When runtime analysis is not available (perhaps due to the lack of a
"controlled" environment), output of strings command can provide
pointers to the main function of an unknown binary too. This is possible
through help/usage/error messages that are embedded in the binary. The
binary nscd, unlike what the name suggests,
is a trojanised sshd. However, the author could easily circumvent such
analysis with false or encoded help/usage/error messages.
Yet another use of strings analysis is to know more about the system on
which the binary is compiled. This information shows up in the form of
compiler strings, such as " GCC: (GNU) egcs-2.91.66 19990314/Linux
(egcs-1.1.2 release)", which was found in numerous binaries.
Binary such as lsof embeds more
than compiler information in the binary. Information such as user
name, system name, system time, and compiler flags were also included.
When a binary is not stripped, the name of variables, source files or
header files will also show up in the binary. The strings "
/xL/lrk5/fileutils-3.13/src/" and " ../../rootkit.h", for example,
showed up in du,and ls. However, binaries that are not stripped
should not be left behind by any respectable attacker.
Runtime Analysis
Runtime analysis should only be performed in a controlled environment,
i.e. where damage done by the malicious code or worm spreading could be
contained. We used Redhat 6.2 running within VMware for this purpose. The VMware
is configured to use undoable disk to so that any damages done by the
malicious code could be undone easily. In addition, the networking
mode is setup as host-only networking, and the precaution of turning off
other network interfaces of the host machine is taken to prevent the
spread of worm, if any. Our choice of Redhat 6.2 as the guest OS
is out of convenience. Ideally, the guest OS should resemble the
honeypot, probably a Redhat 7.2 system, as close as possible.
For executables that did not yield any useful results with strings
analysis, we used strace to study the behaviour of these executables.
strace intercepts and records the system calls which are called by a
process and the signals which are received by a process. The name of
each system call, its arguments and its return value are printed on
standard error or to the file specified with the -o option. By comparing
the system calls made between a known executable and the trojanised
executable of the same kind, e.g. a legitimate login program and a
supposedly trojanised login, any anomalies can be easily detected. This,
of course, was done on the guest OS. With the use of strace, we were
able to discover configuration files that are referenced by trojanised
programs that did not shown up with static strings analysis. The program md5sum and netstat
are examples. However, an attacker can circumvent the
investigator's attempt to strace a program by using anti-debugging
techniques. In fact, this method is
employed by the parasites code of various binaries found in hax.tgz and hax-small.tgz.

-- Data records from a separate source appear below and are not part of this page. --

/-- **The conclusion of JS14 Theorem 6** for a profile `U` and datum `u₀`: "`U ∈ C^∞(ℝ³)` and
`|∂^α(U(x) − e^Δu₀(x))| ≤ C(α,u₀)/(1+|x|)^{3+|α|}, ∀ |α| ≥ 0`" — all orders `n`, the derivative as
`iteratedFDeriv ℝ n`, `e^Δu₀` as the tree's `heatExtension u₀ 1`. [cite: JiaSverak2014, Thm. 6 TeX L753–760] -/
def ProfileDecay (u₀ U : ℝ³ → ℝ³) : Prop :=
  ContDiff ℝ (⊤ : ℕ∞) U ∧
    ∀ n : ℕ, ∃ C : ℝ, ∀ x : ℝ³,
      ‖iteratedFDeriv ℝ n (fun y => U y - heatExtension u₀ 1 y) x‖ ≤ C / (1 + ‖x‖) ^ (3 + n)

/-- **JS14 Theorem 6** (A-priori estimate for forward self similar solutions; TeX L753–760, PDF p.9;
Invent. Math. Thm. 4.1) as a named fact: for a Leray solution `u ∈ 𝒩(u₀)` (`IsLocalLeraySolution 1 u₀ u p`)
which is scale invariant (`IsSelfSimilar u`) with a `−1`-homogeneous datum smooth on the unit sphere
(`IsHomogeneousDatum u₀`), the profile `U := u(·,1)` is `C^∞` with `|∂^α(U − e^Δu₀)| ≤ C(α,u₀)(1+|x|)^{−3−|α|}`
for all `α`. Consumed as an explicit hypothesis, never instantiated here. [cite: JiaSverak2014, Thm. 6 TeX L753–760] -/
structure Thm6 : Prop where
  /-- The theorem, verbatim, over the tree's Leray class. -/
  profile : ∀ (u₀ : ℝ³ → ℝ³) (u : ℝ → ℝ³ → ℝ³) (p : ℝ → ℝ³ → ℝ),
    IsHomogeneousDatum u₀ → IsLocalLeraySolution 1 u₀ u p → IsSelfSimilar u →
      ProfileDecay u₀ (fun x => u 1 x)

/-- **The profile hypotheses of IJP26 Thm. 1.2** (arXiv:2606.07501 p.4, (pr7) TeX L181–185) on `(U₀, U, P)`, in
JS14's form (TeX L794–799): `U₀` a JS14 datum; `(U, P)` a classical forward profile
`−ΔU − ½U − ½x·∇U + U·∇U + ∇P = 0`, `div U = 0` (`IsForwardProfile 1 (1/2)`, JS sign); the pressure in some
`L^q(ℝ³)`, `3/2 < q < ∞` (the reading of the Leray projection `Π` as the Riesz-transform pressure — any two
such pressures differ by a harmonic `L^q` function, i.e. by `0`); and the closeness "`|U(x) − U₀(x)| ≲ ⟨x⟩⁻²`",
`⟨x⟩² = 1 + |x|²`, READ FOR `|x| ≥ 1` (DIVERGENCE D13): the printed clause is stated for all `x`, but a `C²`
(hence locally bounded) `U` and a `−1`-homogeneous `U₀` satisfy it near the origin only if `U₀ ≡ 0` off `0`
(`ProfileHypLiteral.datum_eq_zero_of_ne` below, kernel-checked), so the literal reading empties IJP26 Thm. 1.2
of every non-trivial datum; the far-field reading is the one every use in IJP26 §3 and in LEMMA-A.md (1.1)
makes. `ProfileHyp` is the far-field reading; `ProfileHypLiteral` records the printed one. These are the
hypotheses H-U1–H-U4 of LEMMA-A.md. [cite: IonescuJiaPalasek2026, Thm. 1.2 p.4] -/
structure ProfileHyp (U₀ U : ℝ³ → ℝ³) (P : ℝ³ → ℝ) : Prop where
  /-- `U₀ ∈ C^∞(ℝ³ ∖ {0})`, divergence free, `−1`-homogeneous. -/
  datum : IsHomogeneousDatum U₀
  /-- The profile system, classical (`U ∈ C²`, `P ∈ C¹`). -/
  profile : IsForwardProfile 1 (1 / 2) U P
  /-- `P ∈ L^q(ℝ³)` for some `3/2 < q < ∞`. -/
  pressure_Lq : ∃ q : ℝ≥0∞, 3 / 2 < q ∧ q < (⊤ : ℝ≥0∞) ∧ MemLp P q volume
  /-- "`|U(x) − U₀(x)| ≲ ⟨x⟩⁻²`" for `|x| ≥ 1` (far-field reading, D13). -/
  close : ∃ C : ℝ, ∀ x : ℝ³, 1 ≤ ‖x‖ → ‖U x - U₀ x‖ ≤ C / (1 + ‖x‖ ^ 2)

/-- **The printed form of the closeness clause** (IJP26 (pr7), "for all `x`"): identical to `ProfileHyp` except
that `close` is asked for every `x ≠ 0`. Kept ONLY as the record of DIVERGENCE D13 — it is degenerate
(`datum_eq_zero_of_ne`). Never consume it. [cite: IonescuJiaPalasek2026, Thm. 1.2 p.4] -/
structure ProfileHypLiteral (U₀ U : ℝ³ → ℝ³) (P : ℝ³ → ℝ) : Prop where
  datum : IsHomogeneousDatum U₀
  profile : IsForwardProfile 1 (1 / 2) U P
  pressure_Lq : ∃ q : ℝ≥0∞, 3 / 2 < q ∧ q < (⊤ : ℝ≥0∞) ∧ MemLp P q volume
  /-- "`|U(x) − U₀(x)| ≲ ⟨x⟩⁻²`" for ALL `x ≠ 0` — the printed clause. -/
  close : ∃ C : ℝ, ∀ x : ℝ³, x ≠ 0 → ‖U x - U₀ x‖ ≤ C / (1 + ‖x‖ ^ 2)

/-- The printed reading implies the far-field reading (trivially: `1 ≤ ‖x‖ → x ≠ 0`). [folklore] -/
theorem ProfileHyp.of_literal {U₀ U : ℝ³ → ℝ³} {P : ℝ³ → ℝ} (h : ProfileHypLiteral U₀ U P) :
    ProfileHyp U₀ U P where
  datum := h.datum
  profile := h.profile
  pressure_Lq := h.pressure_Lq
  close := by
    obtain ⟨C, hC⟩ := h.close
    exact ⟨C, fun x hx => hC x (by rintro rfl; simp at hx; linarith)⟩

/-- **DIVERGENCE D13, kernel-checked.** Under the PRINTED closeness clause the datum vanishes off the origin:
a `C²` profile is bounded on `B̄₁`, so `|U₀(cω)| ≤ M + |C|` for `0 < c ≤ 1`, `|ω| = 1`, while
`−1`-homogeneity gives `|U₀(ω)| = c|U₀(cω)| ≤ c(M + |C|) → 0`; homogeneity then transports the sphere to
every ray. Hence IJP26 Thm. 1.2 with (pr7) read literally has no instance with a non-zero datum, and every
consumer of `ProfileHypLiteral` (none in the tree) would be vacuous for `σ a₀`. [folklore] -/
theorem ProfileHypLiteral.datum_eq_zero_of_ne {U₀ U : ℝ³ → ℝ³} {P : ℝ³ → ℝ}
    (h : ProfileHypLiteral U₀ U P) : ∀ x : ℝ³, x ≠ 0 → U₀ x = 0 := by
  obtain ⟨C, hC⟩ := h.close
  have hcont : Continuous U := h.profile.contDiff_velocity.continuous
  obtain ⟨M, hM⟩ := (isCompact_closedBall (0 : ℝ³) 1).exists_bound_of_continuousOn hcont.continuousOn
  have hsphere : ∀ ω : ℝ³, ‖ω‖ = 1 → U₀ ω = 0 := by
    intro ω hω
    have key : ∀ c : ℝ, 0 < c → c ≤ 1 → ‖U₀ ω‖ ≤ c * (M + |C|) := by
      intro c hc hc1
      have hne : c • ω ≠ 0 := by
        intro h0
        have := congrArg norm h0
        simp [norm_smul, hω, abs_of_pos hc] at this
        exact hc.ne' this
      have h1 := hC (c • ω) hne
      have hball : c • ω ∈ Metric.closedBall (0 : ℝ³) 1 := by
        simp [norm_smul, hω, abs_of_pos hc, hc1]
      have h2 := hM (c • ω) hball
      have hden : (0 : ℝ) < 1 + ‖c • ω‖ ^ 2 := by positivity
      have h3 : C / (1 + ‖c • ω‖ ^ 2) ≤ |C| := by
        calc C / (1 + ‖c • ω‖ ^ 2) ≤ |C| / (1 + ‖c • ω‖ ^ 2) :=
              div_le_div_of_nonneg_right (le_abs_self C) hden.le
          _ ≤ |C| / 1 := div_le_div_of_nonneg_left (abs_nonneg C) one_pos (by linarith [sq_nonneg ‖c • ω‖])
          _ = |C| := div_one _
      have hhom := h.datum.homogeneous c hc ω
      have h4 : ‖U₀ ω‖ = c * ‖U₀ (c • ω)‖ := by
        rw [← hhom, norm_smul, Real.norm_eq_abs, abs_of_pos hc]
      have h5 : ‖U₀ (c • ω)‖ ≤ M + |C| := by
        calc ‖U₀ (c • ω)‖ = ‖U (c • ω) - (U (c • ω) - U₀ (c • ω))‖ := by congr 1; abel
          _ ≤ ‖U (c • ω)‖ + ‖U (c • ω) - U₀ (c • ω)‖ := norm_sub_le _ _
          _ ≤ M + |C| := add_le_add h2 (h1.trans h3)
      rw [h4]
      exact mul_le_mul_of_nonneg_left h5 hc.le
    have hM0 : 0 ≤ M + |C| := by
      have h1 := hM ω (by simp [hω]); have h2 := norm_nonneg (U ω); have h3 := abs_nonneg C; linarith
    have hle : ‖U₀ ω‖ ≤ 0 := by
      apply le_of_forall_pos_le_add
      intro ε hε
      set c : ℝ := min 1 (ε / (M + |C| + 1)) with hcdef
      have hcpos : 0 < c := lt_min one_pos (by positivity)
      have hc1 : c ≤ 1 := min_le_left _ _
      have hc2 : c ≤ ε / (M + |C| + 1) := min_le_right _ _
      calc ‖U₀ ω‖ ≤ c * (M + |C|) := key c hcpos hc1
        _ ≤ (ε / (M + |C| + 1)) * (M + |C| + 1) := by
            apply mul_le_mul hc2 (by linarith) hM0 (by positivity)
        _ = ε := by field_simp
        _ = 0 + ε := by ring
    exact norm_le_zero_iff.mp hle
  intro x hx
  have hnx : 0 < ‖x‖ := norm_pos_iff.mpr hx
  have hω : ‖(‖x‖⁻¹ • x)‖ = 1 := by
    rw [norm_smul, norm_inv, norm_norm, inv_mul_cancel₀ hnx.ne']
  have hhom := h.datum.homogeneous (‖x‖⁻¹) (inv_pos.mpr hnx) x
  rw [← hhom, hsphere _ hω, smul_zero]

/-- **Lemma A of cell pub-nsjs (LEMMA-A.md, gen 5) — a CLAIM, not a fact.** Under `ProfileHyp U₀ U P` the
self-similar lift `u(x,t) = t^{−1/2}U(x/√t)`, `p(x,t) = t⁻¹P(x/√t)` is a Leray solution with datum `U₀` in
JS14's sense (`u ∈ 𝒩(U₀)`). Pen-and-paper proof in LEMMA-A.md §3 (Galilean-shifted local energy identity on
unit parabolic cylinders, off-support pressure representation, dyadic summation); NOT in print, NOT
kernel-checked; hence a hypothesis STRUCTURE — never an instance, never an axiom; consumers take `(hA : LemmaA)`
explicitly. Status: a cell-internal lemma (LEMMA-A.md) under audit by the cell's referees, filed under the tree's
claim tag for unrefereed material. It is the bridge IJP26 §3 Step 1 leaves to "standard elliptic bootstrapping arguments (similar
to [JiSv1, §4])". [claim: IonescuJiaPalasek2026, status: under-review] -/
structure LemmaA : Prop where
  /-- `u ∈ 𝒩(U₀)` for the lifted pair. -/
  leray : ∀ (U₀ U : ℝ³ → ℝ³) (P : ℝ³ → ℝ), ProfileHyp U₀ U P →
    IsLocalLeraySolution 1 U₀ (lerayForward (1 / 2) U) (lerayForwardPressure (1 / 2) P)

/-- The forward lift with rate `a = 1/2` restores the profile at `t = 1`: `lerayForward (1/2) U 1 = U`
(`2·(1/2)·1 = 1`). [folklore] -/
theorem lerayForward_half_one (U : ℝ³ → ℝ³) : lerayForward (1 / 2) U 1 = U := by
  have h := lerayForward_apply_inv (E := ℝ³) (a := (1 / 2 : ℝ)) (by norm_num) U
  simpa using h

/-- **Assembly (kernel-checked modus ponens):** JS14 Theorem 6 (published) together with Lemma A (claim)
gives, for every profile satisfying IJP26's hypotheses, the full-order decay `|∂^α(U − e^ΔU₀)| ≲ (1+|x|)^{−3−|α|}`
— IJP26 (pot15.001) for all `α`. Exactly `Thm6` and `LemmaA` are consumed. [folklore] -/
theorem decay_of_thm6_lemmaA (hT : Thm6) (hA : LemmaA) {U₀ U : ℝ³ → ℝ³} {P : ℝ³ → ℝ}
    (h : ProfileHyp U₀ U P) : ProfileDecay U₀ U := by
  have hd := hT.profile U₀ (lerayForward (1 / 2) U) (lerayForwardPressure (1 / 2) P) h.datum
    (hA.leray U₀ U P h) (isSelfSimilar_lerayForward _ _)
  have hfun : (fun x => lerayForward (1 / 2) U 1 x) = U := by
    funext x; rw [lerayForward_half_one]
  rwa [hfun] at hd

/-- The `|α| ≤ 2` case, which is what IJP26 §3 Step 1 (pot15.001) states. [folklore] -/
theorem decay_le_two_of_thm6_lemmaA (hT : Thm6) (hA : LemmaA) {U₀ U : ℝ³ → ℝ³} {P : ℝ³ → ℝ}
    (h : ProfileHyp U₀ U P) :
    ContDiff ℝ (⊤ : ℕ∞) U ∧ ∀ n : ℕ, n ≤ 2 → ∃ C : ℝ, ∀ x : ℝ³,
      ‖iteratedFDeriv ℝ n (fun y => U y - heatExtension U₀ 1 y) x‖ ≤ C / (1 + ‖x‖) ^ (3 + n) :=
  ⟨(decay_of_thm6_lemmaA hT hA h).1, fun n _ => (decay_of_thm6_lemmaA hT hA h).2 n⟩

/-! ## The eigenfunction half of IJP26 §3 Step 1 (cell Lemma B, LEMMA-B.md, gen 6)

IJP26 (pot14) (TeX L695–703): for the eigenpair `(Ũ, λ)` of the linearised operator in similarity variables,
"`|∇^αŨ(x)| ≲ ⟨x⟩^{−3−|α|}`, `|α| ≤ 2`". The cell's Lemma B (LEMMA-B.md, pen-and-paper, NOT in print, NOT
kernel-checked) proves the stronger `|Ũ| ≤ C⟨y⟩⁻⁴`, `|∇Ũ| ≤ C⟨y⟩⁻⁵`, `|∇²Ũ| ≤ C⟨y⟩⁻⁵` (LEMMA-B (0.1)) from JS14
Thm 6 (via Lemma A), the JS14 uniqueness lemma (TeX L806–843, part i)) and Lemarié-Rieusset 2016 Cor. 4.1/4.2.
Typed here as the claim structure `LemmaB`; the kernel-checked part is (i) `EigDecay.of_strong` ((0.1) ⇒ (pot14))
and (ii) the assembly `step1_of_thm6_lemmaA_lemmaB` recording exactly which named inputs IJP26 §3 Step 1 consumes.
The eigen-equation is IJP26 (pr6) line 2 (TeX L176–178), `ΔŨ + ½y·∇Ũ + ½Ũ − Π(U·∇Ũ + Ũ·∇U) = λŨ`, with `Π F`
read as `F − ∇P̃` for a scalar pressure `P̃` (LEMMA-B H-E4), written COMPONENTWISE over `ℂ` (the field `Ũ` is
complex, the profile `U` real; `Ũ·∇U` is `Σⱼ Ũⱼ ∂ⱼU` with `∂ⱼU` complexified). Typing conveniences that make
the typed `LemmaB` WEAKER than the paper lemma (safe direction for a hypothesis structure): the pressure is
taken classical `C¹` and in some `L^q`, `3/2 < q < ∞` (LEMMA-B uses only the existence of a distribution `P̃`);
`ProfileDecay U₀ U` (JS14 Thm 6's conclusion) is an explicit hypothesis rather than re-derived. -/

/-- File-local notation for the complex 3-vectors of the eigenfunction. -/
local notation "ℂ³" => EuclideanSpace ℂ (Fin 3)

Whenever we have come up with a hypothesis of how the trojan operates,
we test the hypothesis by actually running the trojanised executable
within the guest OS. The required configuration files are set up in the
respective location, and the command output is observed. We are aware
that doing so does not expose all functionality of the trojans (only
proper RE can do so). The main purpose, instead, is to verify our
hypothesis. Thus, there may probably be lots of other backdoor or
trojanised behaviour that remain undiscovered by our analysis.